Her poor daughter was suffering badly, but that would pass. Suffering passed – she knew that from her own experience. She wanted to tell her – though of course never could – that she was much better off, that Chris Locke never intended to leave his wife and children, ever – not for Elaine, not for anybody. Loretta made it her business to know things, and this she knew with a certainty.

And then Elaine – the only truly precious thing in Loretta's world – her beautiful and sensitive daughter Elaine would find her spirit broken. She'd become what her mother was.

God knew, Loretta had made enough compromises in her life, but the one constant had always been preserving Elaine's – what was the word? – i

Loretta had lost hers long ago, maybe even before her four days in the Colombian jungle, thinking she was going to spend eternity there, clutching a suitcase full of the dollars that the Colombian businessman on the plane had carried aboard as hand baggage, contemplating the money's uselessness to her, living day and night with the lizards and bugs and decomposing bodies of five dead men. Now she was a pragmatist, what counted was what worked. She was a woman of stature and accomplishment, but the idealist she had once been – back, say, when she had been with Abe Glitsky in college – that person was gone forever. And God, how she missed her! How she wished she could return! But, of course, that was life, wasn't it? The taking of one road that foreclosed the possibility of taking any of the others…

Well, now that part of it might not happen to Elaine. At least not because of Christopher Locke. It was a shame that it had to happen, but it wasn't the end of the world – her daughter would get over it.

She wished she felt worse about Locke, a powerful black leader cut down in his prime. But on the other hand, he had lived his allotted time and his death was going to save her daughter from a terrible trauma, whether she realized it now or not.

At first she thought Mohandas was expending useless energy on the Jerohm Reese matter, but on reflection realized that her daughter had unknowingly delivered a trump to their hands, and Mohandas was holding it. The problem was that Loretta wasn't sure Mohandas knew how to play it for the best effect. So she was going to do it for him and then tell him what she had done. And in exchange for…

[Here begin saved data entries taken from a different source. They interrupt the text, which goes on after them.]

import Mathlib
import Literature.MathematicalPhysics.QuantumManyBody.BoseEinsteinCondensation
import Summits.AtomisticToContinuum.BoseEinsteinCondensation.Theorems.SoloBlindPlateauCondensation

/-!
# Jastrow-type amplitudes condense uniformly in `N`

Solo seat `solo-AtomisticToContinuum-blind`, conjunct `BoseEinsteinCondensation`.

The bookkeeping behind the remark in `SoloBlindPlateauCondensation`: if the conditional amplitude
of the first particle factorises as
`Φ (x :: Y) = 1_S(x) · ∏ⱼ f (x − Yⱼ) · F(Y)` with a **Jastrow factor** `0 ≤ f ≤ 1`, `f = 1` outside
the ball of radius `R`, and `F ≥ 0` (for `Ψ_J = ∏_{i<j} f(xᵢ − xⱼ)` restricted to `S^{n+1}`,
`F(Y) = 1_{S^n}(Y) ∏_{i<j} f(Yᵢ − Yⱼ) / ‖Ψ_J‖`), then
`(n+1) · (1 − n·|B_R|/|S|)² ≤ maxOccupation (n+1) Φ`
(`mul_sq_le_maxOccupation_of_jastrow_factor`).  At fixed density `n/|S| = ρ` with
`ρ |B_R| < 1` this is a macroscopic occupation of the uniform mode for every `n` — the free-volume
picture of Penrose–Onsager with the union bound as a rigorous floor.
-/

open MeasureTheory
open scoped ENNReal

namespace Summit.AtomisticToContinuum.BoseEinsteinCondensation.Theorems

open Literature.MathematicalPhysics.QuantumManyBody.BoseGas

/-- **Finite-range `[0,1]`-valued Jastrow factors give condensation uniformly in `n`.** -/
theorem mul_sq_le_maxOccupation_of_jastrow_factor {n : ℕ} {S : Set Space}
    (hS : MeasurableSet S) (hS0 : volume S ≠ 0) (hStop : volume S ≠ ⊤)
    {f : Space → ℝ} {R : ℝ} (hf0 : 0 ≤ f) (hf1 : f ≤ 1) (hfR : ∀ x, R ≤ ‖x‖ → f x = 1)
    {F : Config n → ℝ} (hF0 : 0 ≤ F) {Φ : Config (n + 1) → ℝ} (hΦm : Measurable Φ)
    (hΦ1 : ∫⁻ Y : Config n, ∫⁻ x, ENNReal.ofReal (Φ (Matrix.vecCons x Y)) ^ 2 = 1)
    (hprod : ∀ Y x, Φ (Matrix.vecCons x Y) =
      S.indicator (fun _ => (1 : ℝ)) x * (∏ j : Fin n, f (x - Y j)) * F Y) :
    (n + 1 : ℝ≥0∞) * (1 - n * volume (Metric.ball (0 : Space) R) / volume S) ^ 2 ≤
      maxOccupation (n + 1) (fun X => (Φ X : ℂ)) := by
  have hind0 : ∀ x, 0 ≤ S.indicator (fun _ => (1 : ℝ)) x := fun x =>
    Set.indicator_nonneg (fun _ _ => zero_le_one) x
  have hind1 : ∀ x, S.indicator (fun _ => (1 : ℝ)) x ≤ 1 := fun x =>
    Set.indicator_le_self' (fun _ _ => zero_le_one) x
  have hprod0 : ∀ (Y : Config n) x, 0 ≤ ∏ j : Fin n, f (x - Y j) := fun Y x =>
    Finset.prod_nonneg fun j _ => hf0 _
  have hprod1 : ∀ (Y : Config n) x, ∏ j : Fin n, f (x - Y j) ≤ 1 := fun Y x =>
    Finset.prod_le_one (fun j _ => hf0 _) fun j _ => hf1 _
  -- nonnegativity of `Φ` on all of `Config (n+1)` via the decomposition `X = X 0 :: tail X`
  have hΦ0 : 0 ≤ Φ := by
    intro X
    have hX : X = Matrix.vecCons (X 0) (Matrix.vecTail X) := (Matrix.cons_head_tail X).symm
    rw [Pi.zero_apply, hX, hprod]
    exact mul_nonneg (mul_nonneg (hind0 _) (hprod0 _ _)) (hF0 _)
  refine mul_sq_le_maxOccupation_of_plateau_off_balls hS hS0 hStop hΦ0 hΦm hΦ1
    (F := F) (R := R) ?_ ?_ ?_
  · intro Y x
    rw [hprod]
    calc S.indicator (fun _ => (1 : ℝ)) x * (∏ j : Fin n, f (x - Y j)) * F Y
        ≤ 1 * 1 * F Y :=
          mul_le_mul_of_nonneg_right
            (mul_le_mul (hind1 x) (hprod1 Y x) (hprod0 Y x) zero_le_one) (hF0 _)
      _ = F Y := by ring
  · intro Y x hx
    rw [hprod, Set.indicator_of_notMem hx, zero_mul, zero_mul]
  · intro Y x hx hfar
    rw [hprod, Set.indicator_of_mem hx, one_mul]
    have : ∏ j : Fin n, f (x - Y j) = 1 := by
      refine Finset.prod_eq_one fun j _ => hfR _ ?_
      rw [← dist_eq_norm]
      exact hfar j
    rw [this, one_mul]

end Summit.AtomisticToContinuum.BoseEinsteinCondensation.Theorems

Well, there was always that – Philip would have to be made to see that he'd have to deliver, too. Nothing was for free.

The passage of the increased reward on Shea was a sign that things were going her way. Once the river of appeasement started flowing, it tended to take on a life of its own. Even better was the fact that the mayor had come to focus on Philip Mohandas as the symbol of the outraged black community. It was a reaction she had helped engineer; she was playing Philip in her own game of chess.

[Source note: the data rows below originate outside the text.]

/-- **Proposition 3.3.1 / 10.1.1, the `∂/∂m²` display, `d = 2`** (`a = 0`, on `ℤ²`), with the
logarithm absorbed into an arbitrarily small power: for `α ∈ (1,2)` and every `θ ∈ (0,1]` there
is `c` (independent of `m², L, j, x`) with `|∂C_{j;0,x}/∂m²| ≤ c L^{ε(j-1)}
(m²L^{α(j-1)})^{-(2-2/α+2θ/α)}` whenever `m² > 0`, `m²L^{α(j-1)} ≤ 1`, `L ≥ 2`, `j ≥ 1`. Printed:
"`(m²L^{α(j-1)})^{-(2-2/α)}|log(m²L^{α(j-1)})|` (`d = 2`)"; the power form is the one used
downstream ("To deal with the logarithmic factor in (5.23) for `d = 2`, we increase `r` slightly to
absorb it", proof of Lemma 5.2.4), and it is what the corrected `1 + log s⁻¹` form of Lemma 10.1.3
yields through `CovBound.log_le_rpow_neg`.
[cite: Slade2017, Proposition 3.3.1 (the ∂/∂m² display, d = 2)] [cite: Slade2017, §10.1 (Proposition 10.1.1 and its proof, q = 1); Lemma 5.2.4 (proof, "we increase r slightly")] -/
theorem Slade2017_prop331_massDeriv_d2 {α : ℝ} (hα1 : 1 < α) (hα2 : α < 2) {θ : ℝ} (hθ0 : 0 < θ)
    (hθ1 : θ ≤ 1) :
    ∃ c : ℝ, 0 < c ∧ ∀ L : ℝ, 2 ≤ L → ∀ m2 : ℝ, 0 < m2 → ∀ j : ℕ, 1 ≤ j → ∀ x : Site 2,
      m2 * (L ^ (j - 1)) ^ α ≤ 1 →
      HasDerivAt (fun a : ℝ => fracCov 2 L α a j x) (deriv (fun a : ℝ => fracCov 2 L α a j x) m2) m2 ∧
      |deriv (fun a : ℝ => fracCov 2 L α a j x) m2| ≤
        c * (L ^ (j - 1)) ^ (2 * α - 2) * (m2 * (L ^ (j - 1)) ^ α) ^ (-(2 - 2 / α + 2 * θ / α)) := by
  -- the `t`-integral of Lemma 10.1.3 for `d = 2`: `1 + log σ⁻¹ ≲ σ^{-θ}`
  have hJ₁ : ∀ σ : ℝ, 0 < σ → σ ≤ 1 → ∀ L : ℝ, 1 ≤ L →
      ∫ τ in Ioc (1 / 2 : ℝ) (L / 2), ((1 + σ * τ ^ 2) ^ 1)⁻¹ * (τ ^ 2 / τ ^ 2) / τ ≤
        5 ^ θ / (2 * θ) * σ ^ (-θ) := by
    intro σ hσ hσ1 L hL
    have he : EqOn (fun τ : ℝ => ((1 + σ * τ ^ 2) ^ 1)⁻¹ * (τ ^ 2 / τ ^ 2) / τ)
        (fun τ => (τ * (1 + σ * τ ^ 2))⁻¹) (Ioc (1 / 2 : ℝ) (L / 2)) := fun τ hτ => by
      have hτ0 : (τ : ℝ) ≠ 0 := by linarith [hτ.1]
      have hτ2 : (τ : ℝ) ^ 2 ≠ 0 := pow_ne_zero 2 hτ0
      simp only [pow_one]
      field_simp
    rw [setIntegral_congr_fun measurableSet_Ioc he]
    exact (CovBound.setIntegral_inv_mul_one_add_mul_sq_le hσ (by linarith)).trans
      (CovBound.log_le_rpow_neg hσ hσ1 hθ0)
  obtain ⟨c, hc, hcore⟩ := massDeriv_integral_le_core (d := 2) (by norm_num) (by linarith) hα2
    (θ := θ) hθ0.le (by linarith) hθ1 (by positivity) hJ₁
  have hconv := abs_deriv_fracCov_le_of_core (d := 2) (by norm_num) (by linarith) hα2 hcore
  have hsin : 0 < Real.sin (π * (α / 2)) := Real.sin_pos_of_pos_of_lt_pi (by positivity)
    (by nlinarith [Real.pi_pos])
  have hκ := Kato.one_add_cos_pos (β := α / 2) (by positivity) (by linarith)
  refine ⟨8 * Real.sin (π * (α / 2)) / (π * (1 + Real.cos (π * (α / 2))) ^ 2) * c, by positivity,
    fun L hL m2 hm2 j hj x hAj => ?_⟩
  have h := hconv L hL m2 hm2 j hj x hAj
  have he : -(2 - (1 - θ) / (α / 2)) = -(2 - 2 / α + 2 * θ / α) := by
    field_simp
    ring
  rw [he] at h
  push_cast at h ⊢
  exact h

But she had to remind herself not to underestimate the man – he was no mere pawn. In calmer times she knew that Mohandas managed to retain only a small following in the voting community. But when flare-ups occurred, when the general perception got to be that the essence of American black life itself was under threat from the white majority, even moderate blacks – her constituents – flocked to him in large numbers, significant numbers.

The blinds were drawn throughout the house. Dressed in a black woolen outfit suitable for mourning, Loretta sat at a cherry secretary in her small office at the back, looking out and down to the Presidio, the decommissioned army base that had recently been converted to a national park.

The last place of decommissioned and deserted prime real estate in San Francisco was the Hunter's Point Naval Reservation, and, waiting for Abe Glitsky's arrival, Loretta was putting in more phone time to Washington. Her idea had been percolating for months, and she had been patiently waiting for the time to set it in motion. And now that time had come. Whatever the outcome of this crisis, she was confident that her plan would deliver her nearly every African-American vote in the Bay Area.